I’ve embarked on a project where I’ve collected about 20 resumes in PDF format. To efficiently extract details from each resume, I’ve employed an unstructured approach.
Each document is segmented into chunks, with each chunk containing up to 100 characters. These chunks are then inputted into Weaviate, a knowledge graph, with three key properties: “resume_id” to identify the source resume, “content” to store the text chunks, and “paragraph_number” to maintain the sequence of information within each document.
The content within these chunks varies, typically encompassing details like personal information (e.g., name, email, phone), career objectives, educational background, project experiences, skills, and location.
When performing a hybrid search, aiming to find developers proficient in specific technologies like Python and React. Despite receiving high scores for paragraphs discussing skills, the challenge lies in the omission of paragraphs containing crucial user details needed to identify developers proficient in both Python and React. Even within the top 5 search results, paragraphs with user details are missing.
How can I ensure the retrieval of relevant chunks, especially when context is fragmented across different chunks?
Queries focusing on specific locations, such as “Give me a list of all developers residing in XYZ city,” pose challenges in locating the relevant chunks containing candidate details. While I can identify the paragraphs mentioning the location name, this alone is insufficient as I also require the candidates’ names. How can I address this issue and ensure retrieval of the necessary information?

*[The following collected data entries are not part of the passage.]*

import Mathlib
import HarnessLib
import Summits.NavierStokesRegularity.NavierStokesRegularity.Theorems.CompletionRelayChainPhaseIChecker

/-!
# Route `CompletionRelayChain` — crux `RelayFrontStep` (stmt-NavierStokesRegularity-24850), K-side of `stub_phaseI`,
  work package K6, data module 30/41: cells `70–72` of the 96-cell grid PASS the self-integrating Phase-I checker

COMPUTATIONAL (`native_decide`, compiled replay ≈ 130 s per cell on the farm; the `native_decide` axiom is disclosed —
the statement is a closed Boolean equation about `…PhaseIChecker.checkCell` (p627039) on explicit grid cells; its
mathematical content is supplied by the soundness theorem `…PhaseISound`).  MODEL-lattice bookkeeping (rung TL-M3-R64);
nothing here is a statement about the Navier–Stokes equations.
-/

set_option linter.dupNamespace false

namespace Summit.NavierStokesRegularity.NavierStokesRegularity.Cruxes.RelayFrontStep.PhaseI.Checker

/-- Cells `70, …, 72` of `cells` pass `checkCell` (compiled replay). [this file; computational] -/
theorem run_30 : ((cells.drop 70).take 3).all checkCell = true := by
  native_decide

end Summit.NavierStokesRegularity.NavierStokesRegularity.Cruxes.RelayFrontStep.PhaseI.Checker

Seeking advice and solutions on optimizing search strategies to ensure retrieval of relevant chunks that encompass both user details and skill-specific information. Any suggestions on refining search parameters or utilizing advanced techniques for hybrid search would be greatly appreciated!
Despite tweaking parameters like alpha values, ranked and relative fusion, and employing various search methods (Hybrid, BM25, Near text), I often miss out on chunks containing crucial user details, like names or locations.